Pierre-vh created this revision.Apr 30 2020, 2:52 AM
dmgreen added inline comments.Apr 30 2020, 1:53 PM
llvm/lib/Target/ARM/ARMTargetTransformInfo.cpp
330–344

Technically it's not that we can't split them, it's that we choose not to. Essentially we will have to end up paying the cost somewhere, and from a cost-modelling perspective, this is a good place to say that splitting them will be expensive, especially in a tail predicated loop where we won't be able to split a vctp sensibly.

Also do we end up scalarize the masked load?
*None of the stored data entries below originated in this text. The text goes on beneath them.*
/-! ## §1 The (−1)-block END theorem in `W`-only form -/

/-- **Kato's one-sided divisibility at `2` for the ADDITIVE `W` whose twist by `−1` is split multiplicative at `2`, in `W`-ONLY
form.** For `W/ℚ` globally minimal with `W^{(−1)}` split multiplicative at `2` and `L(W,1) ≠ 0`, GIVEN (PRINT, BY NAME)
`Kato2004.thm12_4`, Greenberg LNM 1716 Thm. 1.14 over `ℚ` (`Greenberg1999_thm114_charIdeal_iota_invariant`) and over the quadratic
field (`thm114_charIdeal_iota_invariant_splitMult_baseChange`), Greenberg Thm. 1.5 (`thm15_isTorsion_multiplicative_rat`), modularity
(`hasEntireLFunction_rat`), and the Literature CONSTRUCTION fact `Kato2004.exists_splitTwistDivisibilityInputsDescent_negOne_two` (the
odd-branch §17.13 descent package at `2`): for EVERY cyclotomic `κ`, every topological generator `γ` matching the cyclotomic variable,
every newform `f` of `W^{(−1)}`, there is `L̃ ∈ Λ = ℤ₂⟦T⟧` with `ι L̃ = L⁻₂(f, 1, ω, T)` (`padicLFunctionMinusBranchMult f 1 1`), `L̃ ≠ 0`,
and (i) `ℓ_𝔮(D.X) ≤ ℓ_𝔮(Λ/(L̃))` at every height-one `𝔮 ∌ 2` for every key-`γ` dual Selmer datum `D` of `W`, (ii) the same for every
key-`γ⁻¹` datum, (iii) the same for every key-`γ` datum of every `W₁` isogenous to `W` over `ℚ`. This is the statement of
`katoDivisibility_negOneSplitTwist_two_of_descent_of_analyticRank_eq_zero` (addL2x GEN 17) with its data `(W′, V, hV)` supplied by
`exists_isGloballyMinimal_smul_eq_quadraticTwist`, its instance binder by `TateModule.continuousSMul_padicInt`, and `r_an(W) = 0` replaced by
`L(W,1) ≠ 0`; proof re-run from the Model-door level (module docstring). [cite: Kato2004Asterisque, Thm. 12.4 (p. 221), Thm. 12.5 (3) and (12.5.1) (p. 222), Lemma 17.12 (pp. 278–279), §17.13 (pp. 279–280)]
[cite: GreenbergLNM1716, Thm. 1.5 (p. 61), Thm. 1.14 (p. 68)] [cite: SilvermanAEC2009, VIII.8 Cor. 8.3] -/
theorem katoDivisibility_negOneSplitTwist_two_of_descent_of_L_one_ne_zero (h12 : Kato2004.thm12_4)
    (hDesc : Kato2004.exists_splitTwistDivisibilityInputsDescent_negOne_two)
    (h114 : Greenberg1999_thm114_charIdeal_iota_invariant)
    (h114F : Greenberg1999.thm114_charIdeal_iota_invariant_splitMult_baseChange) (h15 : thm15_isTorsion_multiplicative_rat)
    (hmod : hasEntireLFunction_rat)
    (W : WeierstrassCurve ℚ) [W.IsElliptic] [W.IsGloballyMinimal]
    (hsp : (W.quadraticTwist (-1)).HasSplitMultiplicativeReductionAtPrime 2) (hL : W.entireLFunction 1 ≠ 0)
    (κ : ZpExtension ℚ 2) (γ : absoluteGaloisGroup ℚ) (hκ : κ.IsCyclotomic) (hγ : κ.IsTopGenerator γ)
    (hγ' : IsCyclotomicVariable 2 γ) {N : ℕ} [NeZero N] (f : CuspForm (Gamma0 N) 2)
    (hf : IsNewformOf (W.quadraticTwist (-1)) f) :
    ∃ Lt : IwasawaAlgebra 2, iwasawaToPowerSeries 2 Lt = padicLFunctionMinusBranchMult f (1 : ℚ_[2]) 1 ∧ Lt ≠ 0 ∧
    (∀ (D : W.SelmerDualData κ γ) (𝔮 : PrimeSpectrum (IwasawaAlgebra 2)), 𝔮.asIdeal.height = 1 →
      PowerSeries.C (2 : ℤ_[2]) ∉ 𝔮.asIdeal →
      lengthAt (IwasawaAlgebra 2) D.X 𝔮 ≤ lengthAt (IwasawaAlgebra 2) (IwasawaAlgebra 2 ⧸ Ideal.span {Lt}) 𝔮) ∧
    (∀ (D' : W.SelmerDualData κ γ⁻¹) (𝔮 : PrimeSpectrum (IwasawaAlgebra 2)), 𝔮.asIdeal.height = 1 →
      PowerSeries.C (2 : ℤ_[2]) ∉ 𝔮.asIdeal →
      lengthAt (IwasawaAlgebra 2) D'.X 𝔮 ≤ lengthAt (IwasawaAlgebra 2) (IwasawaAlgebra 2 ⧸ Ideal.span {Lt}) 𝔮) ∧
    (∀ (W₁ : WeierstrassCurve ℚ) [W₁.IsElliptic], IsIsogenous W W₁ →
      ∀ (D₁ : W₁.SelmerDualData κ γ) (𝔮 : PrimeSpectrum (IwasawaAlgebra 2)), 𝔮.asIdeal.height = 1 →
      PowerSeries.C (2 : ℤ_[2]) ∉ 𝔮.asIdeal →
      lengthAt (IwasawaAlgebra 2) D₁.X 𝔮 ≤ lengthAt (IwasawaAlgebra 2) (IwasawaAlgebra 2 ⧸ Ideal.span {Lt}) 𝔮) := by
  haveI : Fact (Nat.Prime 2) := ⟨Nat.prime_two⟩
  haveI : ContinuousSMul ℤ_[2] (W.tateModule 2) := TateModule.continuousSMul_padicInt
  haveI : (W.quadraticTwist (-1 : ℚ)).IsElliptic := W.isElliptic_quadraticTwist (by norm_num)
  obtain ⟨W', _, _, V, hV⟩ := exists_isGloballyMinimal_smul_eq_quadraticTwist W (d := -1) (by norm_num)
  -- (α) the odd-branch integral lift `L̃`: `W ≅ (W^{(−1)})^{(−1)}`, `W^{(−1)}` split multiplicative with newform `f`
  have hWtw : ∃ C : VariableChange ℚ, C • (W.quadraticTwist (-1 : ℚ)).quadraticTwist (-1) = W := by
    obtain ⟨C, hC⟩ := W.exists_variableChange_quadraticTwist_one
    exact ⟨C⁻¹, by rw [quadraticTwist_quadraticTwist, show (-1 : ℚ) * -1 = 1 by norm_num, ← hC, inv_smul_smul]⟩
  obtain ⟨Lt, hLt, hLt0⟩ := exists_iwasawa_lift_oddBranch_ne_zero W (W.quadraticTwist (-1 : ℚ)) hWtw hf hsp hmod hL
  have hLt' : iwasawaToPowerSeries 2 Lt = padicLFunctionMinusBranchMult f (1 : ℚ_[2]) 1 := by
    rw [hLt, pow_zero, map_one, one_mul]
  -- (β) a model `F` of `ℚ(√−1)`, a square root `θ` of `−1` in `ℚ̄`, and `W′` split multiplicative above `2` over `F`
  obtain ⟨F, _, _, θF, hθF, hF2⟩ := exists_numberField_sq_eq_of_neg (d := -1) (by norm_num)
  rw [map_neg, map_one] at hθF
  obtain ⟨θ, hθ⟩ := AddKatoTwoQuadLayer.exists_sqrt (-1)
  haveI : (kerStab κ θ).Normal := normal_kerStab κ hθ
  have hsp' : W'.HasSplitMultiplicativeReductionAtPrime 2 :=
    hasSplitMultiplicativeReductionAtPrime_twistModel W W' (by norm_num) hV 2 hsp
  have hF : ∀ v : HeightOneSpectrum (𝓞 F), (2 : 𝓞 F) ∈ v.asIdeal → (W'.baseChange F).HasSplitMultiplicativeReductionAt v :=
    fun v hv ↦ AddKatoTwoQuadLayerModel.hasSplitMultiplicativeReductionAt_baseChange_of_two_mem W' hsp' F v hv
  -- (γ) the three clauses at every generator `γ₀` with `κ_cyc(γ₀) = 5`: the model over `F` SUPPLIED, then the Model doors
  have key : ∀ γ₀ : absoluteGaloisGroup ℚ, κ.IsTopGenerator γ₀ →
      ((GaloisRep.cyclotomicCharacter ℚ 2 γ₀ : ℤ_[2]ˣ) : ℤ_[2]) = (cyclotomicGenerator 2 : ℤ_[2]) →
      (∀ (D : W.SelmerDualData κ γ₀) (𝔮 : PrimeSpectrum (IwasawaAlgebra 2)), 𝔮.asIdeal.height = 1 →
        PowerSeries.C (2 : ℤ_[2]) ∉ 𝔮.asIdeal →
        lengthAt (IwasawaAlgebra 2) D.X 𝔮 ≤ lengthAt (IwasawaAlgebra 2) (IwasawaAlgebra 2 ⧸ Ideal.span {Lt}) 𝔮) ∧
      (∀ (D' : W.SelmerDualData κ γ₀⁻¹) (𝔮 : PrimeSpectrum (IwasawaAlgebra 2)), 𝔮.asIdeal.height = 1 →
        PowerSeries.C (2 : ℤ_[2]) ∉ 𝔮.asIdeal →
        lengthAt (IwasawaAlgebra 2) D'.X 𝔮 ≤ lengthAt (IwasawaAlgebra 2) (IwasawaAlgebra 2 ⧸ Ideal.span {Lt}) 𝔮) ∧
      (∀ (W₁ : WeierstrassCurve ℚ) [W₁.IsElliptic], IsIsogenous W W₁ →
        ∀ (D₁ : W₁.SelmerDualData κ γ₀) (𝔮 : PrimeSpectrum (IwasawaAlgebra 2)), 𝔮.asIdeal.height = 1 →
        PowerSeries.C (2 : ℤ_[2]) ∉ 𝔮.asIdeal →
        lengthAt (IwasawaAlgebra 2) D₁.X 𝔮 ≤ lengthAt (IwasawaAlgebra 2) (IwasawaAlgebra 2 ⧸ Ideal.span {Lt}) 𝔮) := by
    intro γ₀ hγ₀ hγ₀5
    obtain ⟨I⟩ := Kato2004.nonempty_iwasawaH1Data_holds W 2 κ γ₀ hκ hγ₀
    have hγθ : γ₀ • θ = θ := smul_eq_self_of_sq_eq_neg_one_of_cyclotomicCharacter_eq_five hγ₀5 hθ
    obtain ⟨κF, γF, hκF, hγF, -, -, ΘS, hΘS⟩ :=
      AddKatoTwoQuadLayerModel.exists_selmerInfty_model κ hκ W' hθ hγ₀ hγθ F hθF hF2
    have hD : ∀ (D : W.SelmerDualData κ γ₀) (𝔮 : PrimeSpectrum (IwasawaAlgebra 2)), 𝔮.asIdeal.height = 1 →
        PowerSeries.C (2 : ℤ_[2]) ∉ 𝔮.asIdeal →
        lengthAt (IwasawaAlgebra 2) D.X 𝔮 ≤ lengthAt (IwasawaAlgebra 2) (IwasawaAlgebra 2 ⧸ Ideal.span {Lt}) 𝔮 :=
      lengthAt_selmerDual_le_of_splitTwistDescent_fe_of_model W W' hV hθ f κ γ₀ hsp hκ hγ₀ hγ₀5 hf I F hF κF γF hκF hγF
        ((W'.baseChange F).selmerDualData κF hγF) ΘS hΘS Lt 0 hLt hLt0 h12 hDesc h114 h114F h15
    refine ⟨hD, ?_, ?_⟩
    · exact lengthAt_selmerDualContra_le_of_splitTwistDescent_fe_of_model W W' hV hθ f κ γ₀ hsp hκ hγ₀ hγ₀5 hf I F hF κF γF
        hκF hγF ((W'.baseChange F).selmerDualData κF hγF) ΘS hΘS Lt 0 hLt hLt0 h12 hDesc h114 h114F h15
    · intro W₁ _ hiso D₁ 𝔮 h𝔮 hp𝔮
      have hp𝔮' : PowerSeries.C ((2 : ℕ) : ℤ_[2]) ∉ 𝔮.asIdeal := by exact_mod_cast hp𝔮
      rw [← lengthAt_selmerDual_eq_of_isIsogenous hiso (W.selmerDualData κ hγ₀) D₁ 𝔮 hp𝔮']
      exact hD (W.selmerDualData κ hγ₀) 𝔮 h𝔮 hp𝔮
  -- (δ) the WLOG `κ_cyc(γ·c) = 5`, `c ∈ ker κ` a complex conjugation, then every datum re-keyed
  refine ⟨Lt, hLt', hLt0, ?_⟩
  obtain ⟨c, hc, hγc5⟩ := exists_mem_kerSubgroup_cyclotomicCharacter_mul_eq_five κ hγ'
  obtain ⟨h1, h2, h3⟩ := key (γ * c) (isTopGenerator_mul_of_mem_kerSubgroup κ hγ hc) hγc5
  have h2c : PowerSeries.C ((2 : ℕ) : ℤ_[2]) = PowerSeries.C (2 : ℤ_[2]) := by norm_num
  refine ⟨?_, ?_, ?_⟩
  · have h := forall_selmerDualData_of_rekey (W₀ := W) Lt hc (by simpa only [h2c] using h1)
    simpa only [h2c] using h
  · have h := forall_selmerDualData_inv_of_mul (W₀ := W) Lt hc (by simpa only [h2c] using h2)
    simpa only [h2c] using h
  · intro W₁ _ hiso
    have h := forall_selmerDualData_of_rekey (W₀ := W₁) Lt hc (by simpa only [h2c] using h3 W₁ hiso)
    simpa only [h2c] using h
That might change where we put the cost (we could just implement getMemoryOpCost and put the cost their instead).

Pierre-vh updated this revision to Diff 263136.May 11 2020, 3:24 AM

Updating the patch following the changes to D79162

Pierre-vh marked an inline comment as done.May 11 2020, 3:24 AM
dmgreen added inline comments.May 12 2020, 10:25 AM
llvm/lib/Target/ARM/ARMTargetTransformInfo.cpp
339

This should now be (CCH == Normal || CCh == Masked) ?
The costs wouldn't really be right for other types I don't think.
We may need to fix those up later, but that can be done in a different patch.

llvm/test/Analysis/CostModel/ARM/cast.ll
2157 ↗(On Diff #263136)

Can you make sure there are tests for the legal types: <4xi8>-><4xi32>, <4xi16>-><4xi32> and <8xi8>-><8xi16>

2187 ↗(On Diff #263136)

Again you add stores for trunc of legal types, <4xi32>-><4xi8>, <4xi32>-><4xi16> and <8xi16>-><8xi8>

llvm/test/Transforms/LoopVectorize/ARM/tail-folding-reduces-vf.ll
116

Can you try and cleanup the test.

Pierre-vh updated this revision to Diff 263645.May 13 2020, 1:50 AM
Pierre-vh marked 4 inline comments as done.
  • Cleaning up vectorizer tests (removed all extra attributes)
  • Refactored & Improved the cast.ll test
  • Removed isLoadOrMaskedLoad, now using the CCH instead.
dmgreen accepted this revision.May 21 2020, 7:10 AM

Thanks. LGTM, so long as we can get the first patch in too.

This revision is now accepted and ready to land.May 21 2020, 7:10 AM
dmgreen commandeered this revision.Jun 18 2020, 5:58 AM
dmgreen edited reviewers, added: Pierre-vh; removed: dmgreen.
This revision now requires review to proceed.Jun 18 2020, 5:58 AM
dmgreen updated this revision to Diff 271690.Jun 18 2020, 5:59 AM

I've tried to rebase this onto current trunk and some of the FP16 / Trunc cost changes.

This revision was not accepted when it landed; it landed in state Needs Review.Jul 29 2020, 5:41 AM
This revision was automatically updated to reflect the committed changes.